In an embodiment of the present invention the oxidant is a peroxide. In an aspect of this embodiment, the peroxide is sodium peroxide, hydrogen peroxide, sodium hypochlorite, sodium bromate, sodium periodate, peroxyacetic acid or peroxybenzoic acid. In a further aspect of this embodiment, the peroxide is sodium peroxide. Within this embodiment, the peroxide is an aqueous solution of sodium peroxide.
In another embodiment of the present invention, oxidizing a sulfide of the formula VII, II, XII, IV, XIV or VIII is carried out using a stoichiometric oxidant. Preferred stoichiometric oxidants are peroxides, oxone, MCPBA or KMnO4. Catalytic oxidizing agents as detailed above are, however, preferable.
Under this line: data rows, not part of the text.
import Literature.IUT.HodgeTheaters.GenuineFKitMergeInputsGoodSlotModelCase
import Literature.IUT.HodgeTheaters.Cor53iiAtArchPlace
import Literature.IUT.HodgeTheaters.Cor53iiAtBadPlaceByName
import HarnessLib

/-!
# [IUTchI] Cor 5.3 (ii) — THREE-SLOT KNIT of the telescope of record at the genuine `ℱ`-kit (good nonarchimedean · bad · archimedean):
# at EVERY index the natural map «automorphisms of the `ℱ`-datum ↦ automorphisms of the `𝒟`-datum» is BIJECTIVE at the slot's genuine carrier,
# each slot RE-EXPORTED BY NAME from its landed file and the three conjoined under the kit's binders (PROOF-ONLY — 0 def · 0 instance · 0 notation · no `Prop` fact)

S. Mochizuki, *Inter-universal Teichmüller theory I*, kurims manuscript (May 2020), §5 Corollary 5.3 (ii) p. 144 («For `i = 1, 2`, let `ⁱ𝔉` be an
`ℱ`-prime-strip; `ⁱ𝔇` the `𝒟`-prime-strip associated to `ⁱ𝔉` [cf. Remark 5.2.1, (i)]. Then the natural map `Isom(¹𝔉, ²𝔉) → Isom(¹𝔇, ²𝔇)` [cf. Remark
5.2.1, (i)] is bijective»; proof l. 33–36 «follows immediately from [AbsTopIII], Proposition 3.2, (iv); [AbsTopIII], Proposition 4.2, (i) [cf. …
Definition 5.2, (vi), (viii)]»); Definition 5.2 (i) p. 134 (an `ℱ`-prime-strip `‡𝔉 = {‡ℱ_v̲}_{v̲∈V̲}`: (a) at `v̲ ∈ V̲^non` «a category `‡𝒞_v̲` which admits
an equivalence of categories `‡𝒞_v̲ ⥲ 𝒞_v̲` [where `𝒞_v̲` is as in Examples 3.2, (iii) [bad]; 3.3, (i) [good]]», (b) at `v̲ ∈ V̲^arc` the triple of Example
3.4 (i)), (iii) p. 134 (a morphism of prime-strips is «a collection of isomorphisms, indexed by `V̲`, between the various constituent objects»).
([IUTchI] Cor 5.3 (ii) p.144) [claim: Mochizuki2012, status: disputed] (D-0012 claim key, series status DISPUTED — a CONJUNCTION of three landed kernel
theorems over the cell's GENUINE local carriers; nothing of the series is asserted; no side is taken on [IUTchIII] Cor. 3.12).

## What this file proves (cell abc-iut, seat abc-iut-w4-d109 gen 10, KEY step (C) of row «COR53II-BAD-SLOT-BYNAME@TMPAIR»; abc-iut-L5-lead RULINGS
#137/#142/#180: the (ii) telescope of record = GOOD ✓ ★ p513350 · ARCH ✓ ★ p499353 · BAD = ★ p540102; pattern = abc-iut-L5-t4's `Cor53iiiTelescopeKnit`)

A morphism of `ℱ`-prime-strips is indexed by `V̲` (Def 5.2 (iii)), so «bijective» in (ii) is the conjunction over the index set `D.IndexCopy` of the genuine
`ℱ`-kit (abc-iut-L5's `GenuineFKitOfBadLocal` / `GenuineFKitMergeInputs*`, merge record `I : D.MergeInputs B`) of three per-place-type bijectivities, each
already a THEOREM of the tree at the genuine carrier of its slot — this file re-exports them BY NAME and conjoins them, nothing else:

| slot | index `x` | carrier | landed headline (re-exported BY NAME) | census |
|---|---|---|---|---|
| GOOD | `x ∉ D.indexCopyArc`, `x ∉ D.indexCopyBad` | the (S1) slot of record `goodLiftToDAt` over `D.frobeniusGoodAt CG hA B I x hx` (`Π_v̲ = Π_{X̲→_K} ×_{G_K} G_v̲`) | abc-iut-L5-t16 `InitialThetaData.goodLiftAt_model_case_of_facts` (★ p513350) | kit binders ∪ {I, x, hx, hxb} · FACT {F-1979 `Rmk253.TameGaloisCountable`, F-0004 `GeomAndArithSlim`} · LAW ∅ |
| BAD | `x ∈ D.indexCopyBad` | the MLF-Galois `TM`-pair `(Π_{X̳̲_v̲} ↷ 𝒪^▷_{K̄_v̲}) = (I.m2 x hx).tmPair` of the [IUTchI] Ex 3.2 (i) group datum (Def 5.2 (v)/(vi)) | abc-iut-w4-d109 `Cor53ii.mergeInputs_bad_tmPairIso_bijective` (★ p540102; hker ⟸ F-0174, hlift ⟸ F-0409@open-aug, both PROVED) | {D, B, I, x, hx} · FACT ∅ · LAW ∅ · displayed {hf} inside the target subtype |
| ARCH | `x ∈ D.indexCopyArc` | the Rmk 4.1.1-resolution slot `ArchFSlot 𝔄 ℂ → EA` over the term's carrier `D.frobeniusArcAt x hx = ArchLocalFrobenioid.ofArchFrd` | abc-iut-w4-d078 `ArchFSlot.descendBijective_toEA` (★ p499353) | {𝔄, he, hu} (he/hu INHABITED: `ArchFSlot.hasUnder_underUnique_toEA`) · FACT ∅ · LAW ∅ |

* §1 `good_modelCase_bijective` — GOOD slot at the merge term, by name; §2 the BAD slot is the landed `mergeInputs_bad_tmPairIso_bijective` itself (no re-export); §3
  `arch_descendBijective_frobeniusArcAt` + `arch_binders_inhabited_frobeniusArcAt` — ARCH slot over the merge term's archimedean carrier, by name;
* §4 **`Cor53ii.threeSlot_bijective`** — the CONJUNCTION under the kit's binders {`D`, `CG`, `hS`, `M`, `hA`, `hI`, `B`, `ΛBad`, `I`} and the two frozen FACTS
  of the GOOD slot {`hE2` F-1979, `h` F-0004} ONLY.
READINGS (each inherited from its slot file, unchanged): GOOD — the model case «`α ↦ toD(α)` bijective on the automorphisms of the slot's reference object»
(abc-iut-L5-t4's `FKit` currency, ★ p498387 / ★ p510109); BAD — at the `TM`-PAIR of Def 5.2 (v)/(vi) (print's own carrier for «[AbsTopIII], Proposition
3.2, (iv)»), NOT at the INPUT category `(I.m1 x hx).Cv` of abc-iut-L5-t2's `TemperedThetaInput` (INPUT-SHAPE label of the L5 desk: the I.m1 hull must expose
this `TM`-pair through a Galois-reading faithful functor; lane 1 = abc-iut-L5-t4's `Cor53iiBadSlot*AtStandIn`); ARCH — the §0 `hker/hlift` shape DISCHARGED
because the slot is EQUIVALENT to its base (Rmk 4.1.1 resolution, abc-iut-w4-d078's HONEST LABEL).  NOT claimed: the token IUTchI:Cor5.3(ii) (the L5-lead
decides); any statement about `(I.m1 x hx).Cv`; Cor. 5.3 (ii) itself.  HONEST FRAMING: bijectivity at OUR carriers is OUR theorem; typed ≠ inhabited ≠ proved
beyond what is here; nothing asserts that `I` is inhabited at the tempered fundamental groups of an actual Tate curve; nothing here asserts abc proved or refuted.
-/

noncomputable section

namespace Literature.IUT.HodgeTheaters

open CategoryTheory Literature.AnabelianGeometry.AbsoluteAnabelian Literature.NumberTheory.GaloisRepresentations

namespace Cor53ii

section AtTerm

variable {F K Fbar : Type} [Field F] [NumberField F] [Field K] [NumberField K] [Algebra F K]
  [Field Fbar] [Algebra F Fbar] [Algebra K Fbar]
  {E : WeierstrassCurve F} [E.IsElliptic] {l : ℕ} {Pb : BadPlacePredicates K}
  (D : InitialThetaData F K Fbar E l Pb) (CG : D.geom.pe.CuspGalois) (hS : D.CuspClassesNormaliserStable) [Fact l.Prime]
  (M : D.TorsionMonodromy) (hA : D.geom.pe.ArrowCoveringClaims)
  (hI : ∀ k ∈ D.geom.pe.inertia D.geom.pe.ε1, M.tau (D.geom.embK k) = 0)
  (B : ∀ v, v ∈ D.indexCopyBad → D.BadPairAt v) (ΛBad : ∀ v (h : v ∈ D.indexCopyBad), D.LocalArrowLaw CG hS (B v h).H)
  (I : D.MergeInputs B)

/-! ### §1. GOOD nonarchimedean slot (abc-iut-L5-t16 ★ p513350, by name) -/

/-- **GOOD slot of [IUTchI] Cor 5.3 (ii) at the merge term** — RE-EXPORT BY NAME of abc-iut-L5-t16's `InitialThetaData.goodLiftAt_model_case_of_facts`: at
every good nonarchimedean index `x` (`x ∉ D.indexCopyArc`, `x ∉ D.indexCopyBad`), «`α ↦ toD(α)`» on the automorphisms of the reference object of the (S1) slot
of record (`goodLiftToDAt`) is BIJECTIVE, modulo ONLY the frozen FACTS F-1979 (E2) `Rmk253.TameGaloisCountable` and F-0004 `GeomAndArithSlim`.
([IUTchI] Cor 5.3 (ii) p.144) [claim: Mochizuki2012, status: disputed] -/
theorem good_modelCase_bijective (hE2 : Rmk253.TameGaloisCountable D.geom.extF)
    (h : Literature.AnabelianGeometry.AbsoluteAnabelian.FundamentalExtension.GeomAndArithSlim D.geom.extF)
    (x : D.IndexCopy) (hx : x ∉ D.indexCopyArc) (hxb : x ∉ D.indexCopyBad) [Fact (D.primeAt x hx).Prime] :
    letI := GaloisValDatum.normVal (D.KvAt x hx)
    Function.Bijective (fun α : SingleObj.star _ ≅ SingleObj.star _ =>
        (show (D.baseKitThetaNFOfBadPairs CG hS M hA hI B ΛBad).model x ≅ (D.baseKitThetaNFOfBadPairs CG hS M hA hI B ΛBad).model x from
          (D.goodLiftToDAt CG hS M hA hI B ΛBad I x hx hxb).mapIso α)) :=
  D.goodLiftAt_model_case_of_facts CG hS M hA hI B ΛBad I x hx hxb hE2 h

/-! ### §2. BAD slot (abc-iut-w4-d109 ★ p540102): NO re-export — the landed `Cor53ii.mergeInputs_bad_tmPairIso_bijective D B I x hx`
(`Cor53iiAtBadPlaceByName.lean` §4) is already stated at the merge term and is used BY NAME in §4 below (a verbatim re-export would be a
duplicate declaration; gate rule `dedup.landed`). -/

/-! ### §3. ARCHIMEDEAN slot (abc-iut-w4-d078 ★ p499353, by name) over the merge term's archimedean carrier -/

omit [Fact l.Prime] in
/-- **ARCH slot of [IUTchI] Cor 5.3 (ii) over the merge term's archimedean carrier** — RE-EXPORT BY NAME of abc-iut-w4-d078's `ArchFSlot.descendBijective_toEA`
at the datum `X₀ := D.frobeniusArcAt x hx` (`= ArchLocalFrobenioid.ofArchFrd`, `K_v̲ ≅ ℂ`): at every archimedean index, for every holomorphic-field functor `𝔄`
and every choice of the §0 binders `he`/`hu`, the natural map `Aut(ArchFSlot 𝔄 ℂ) → Aut(EA)` is bijective (the slot is EQUIVALENT to its base — Rmk 4.1.1
resolution; abc-iut-w4-d078's HONEST LABEL inherited). ([IUTchI] Cor 5.3 (ii) p.144) [claim: Mochizuki2012, status: disputed] -/
theorem arch_descendBijective_frobeniusArcAt (x : D.IndexCopy) (hx : x ∈ D.indexCopyArc) (𝔄 : AutHolFieldFunctor.{0})
    (he : CatIsomorphism.HasUnder (ArchFSlot.toEA 𝔄 ℂ) (ArchFSlot.toEA 𝔄 ℂ))
    (hu : CatIsomorphism.UnderUnique (ArchFSlot.toEA 𝔄 ℂ) (ArchFSlot.toEA 𝔄 ℂ)) :
    CatIsomorphism.DescendBijective (ArchFSlot.toEA 𝔄 ℂ) (ArchFSlot.toEA 𝔄 ℂ) he hu :=
  ArchFSlot.descendBijective_toEA 𝔄 ℂ (D.frobeniusArcAt x hx) he hu

omit [Fact l.Prime] in
/-- **NON-VACUITY of the ARCH slot's §0 binders at the merge term**: `he`/`hu` are INHABITED over the term's archimedean carrier (abc-iut-w4-d078's
`ArchFSlot.hasUnder_underUnique_toEA` at `D.frobeniusArcAt x hx`). ([IUTchI] Cor 5.3 (ii) p.144) [claim: Mochizuki2012, status: disputed] -/
theorem arch_binders_inhabited_frobeniusArcAt (x : D.IndexCopy) (hx : x ∈ D.indexCopyArc) (𝔄 : AutHolFieldFunctor.{0}) :
    CatIsomorphism.HasUnder (ArchFSlot.toEA 𝔄 ℂ) (ArchFSlot.toEA 𝔄 ℂ) ∧
      CatIsomorphism.UnderUnique (ArchFSlot.toEA 𝔄 ℂ) (ArchFSlot.toEA 𝔄 ℂ) :=
  ArchFSlot.hasUnder_underUnique_toEA 𝔄 ℂ (D.frobeniusArcAt x hx)

/-! ### §4. The THREE-SLOT KNIT -/

/-- **[IUTchI] Cor 5.3 (ii) — THREE-SLOT KNIT at the genuine `ℱ`-kit of record, under the kit's binders {`D`, `CG`, `hS`, `M`, `hA`, `hI`, `B`, `ΛBad`, `I`}
and the GOOD slot's two frozen FACTS {F-1979 `hE2`, F-0004 `h`} ONLY.**  «The natural map `Isom(¹𝔉, ²𝔉) → Isom(¹𝔇, ²𝔇)` is bijective», read index by index
(Def 5.2 (iii)): (GOOD) at every good nonarchimedean `x`, the model case at the (S1) slot of record is bijective; (BAD) at every `x ∈ D.indexCopyBad`,
`Aut((Π_{X̳̲_v̲} ↷ 𝒪^▷_{K̄_v̲})) → {f ∈ Aut_{top}(Π_{X̳̲_v̲}) | f(Ker aug) = Ker aug}` is bijective at the genuine `TM`-pair of `I.m2 x hx`; (ARCH) at every `x ∈ D.indexCopyArc`,
the §0 binders are inhabited and for every choice of them `Aut(ArchFSlot 𝔄 ℂ) → Aut(EA)` is bijective over the term's carrier.  CENSUS: GOOD ★ p513350 (FACT
{F-1979, F-0004}) · BAD ★ p540102 (FACT ∅ · LAW ∅) · ARCH ★ p499353 (FACT ∅ · LAW ∅), each BY NAME; LAW ∅ overall.  NOT claimed: anything about the INPUT
category `(I.m1 x hx).Cv` (INPUT-SHAPE label of the L5 desk); the token (L5-lead decides). ([IUTchI] Cor 5.3 (ii) p.144) [claim: Mochizuki2012, status: disputed] -/
theorem threeSlot_bijective (hE2 : Rmk253.TameGaloisCountable D.geom.extF)
    (h : Literature.AnabelianGeometry.AbsoluteAnabelian.FundamentalExtension.GeomAndArithSlim D.geom.extF) :
    (∀ (x : D.IndexCopy) (hx : x ∉ D.indexCopyArc) (hxb : x ∉ D.indexCopyBad) [Fact (D.primeAt x hx).Prime],
        letI := GaloisValDatum.normVal (D.KvAt x hx)
        Function.Bijective (fun α : SingleObj.star _ ≅ SingleObj.star _ =>
          (show (D.baseKitThetaNFOfBadPairs CG hS M hA hI B ΛBad).model x ≅ (D.baseKitThetaNFOfBadPairs CG hS M hA hI B ΛBad).model x from
            (D.goodLiftToDAt CG hS M hA hI B ΛBad I x hx hxb).mapIso α))) ∧
    (∀ (x : D.IndexCopy) (hx : x ∈ D.indexCopyBad),
        haveI := D.fact_primeAt_prime x (D.not_mem_arc_of_mem_bad hx)
        haveI := GaloisValDatum.finiteDimensional_rescaledCompletion K (D.primeAt x (D.not_mem_arc_of_mem_bad hx))
          (D.specAt x (D.not_mem_arc_of_mem_bad hx)) (D.primeAt_mem x (D.not_mem_arc_of_mem_bad hx))
        Function.Bijective (fun e : GaloisMonoidPair.Iso (I.m2 x hx).tmPair (I.m2 x hx).tmPair =>
          (⟨e.isoPi, bad_isoPi_map_ker (I.m2 x hx) (I.m2 x hx) e⟩ :
            {f : ↥(B x hx).H ≃ₜ* ↥(B x hx).H // (I.m2 x hx).aug.ker.map f.toMulEquiv.toMonoidHom = (I.m2 x hx).aug.ker}))) ∧
    (∀ (x : D.IndexCopy) (_hx : x ∈ D.indexCopyArc) (𝔄 : AutHolFieldFunctor.{0}),
        (CatIsomorphism.HasUnder (ArchFSlot.toEA 𝔄 ℂ) (ArchFSlot.toEA 𝔄 ℂ) ∧
          CatIsomorphism.UnderUnique (ArchFSlot.toEA 𝔄 ℂ) (ArchFSlot.toEA 𝔄 ℂ)) ∧
        ∀ (he : CatIsomorphism.HasUnder (ArchFSlot.toEA 𝔄 ℂ) (ArchFSlot.toEA 𝔄 ℂ))
          (hu : CatIsomorphism.UnderUnique (ArchFSlot.toEA 𝔄 ℂ) (ArchFSlot.toEA 𝔄 ℂ)),
          CatIsomorphism.DescendBijective (ArchFSlot.toEA 𝔄 ℂ) (ArchFSlot.toEA 𝔄 ℂ) he hu) :=
  ⟨fun x hx hxb _ => good_modelCase_bijective D CG hS M hA hI B ΛBad I hE2 h x hx hxb,
    fun x hx => mergeInputs_bad_tmPairIso_bijective D B I x hx,
    fun x hx 𝔄 => ⟨arch_binders_inhabited_frobeniusArcAt D x hx 𝔄, fun he hu => arch_descendBijective_frobeniusArcAt D x hx 𝔄 he hu⟩⟩

end AtTerm

end Cor53ii

end Literature.IUT.HodgeTheaters

end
In an embodiment of the present invention the step of oxidizing the sulfide of the formula VII, II, XII, IV, XIV or VIII is conducted at less than 3 pH. Within this embodiment, the step of oxidizing the sulfide of the formula VII, II, XII, IV, XIV or VIII is conducted at less than 2 pH. Further within this embodiment, the step of oxidizing the sulfide of the formula VIII, II, XII, IV, XIV or VIII is conducted at less than 1 pH.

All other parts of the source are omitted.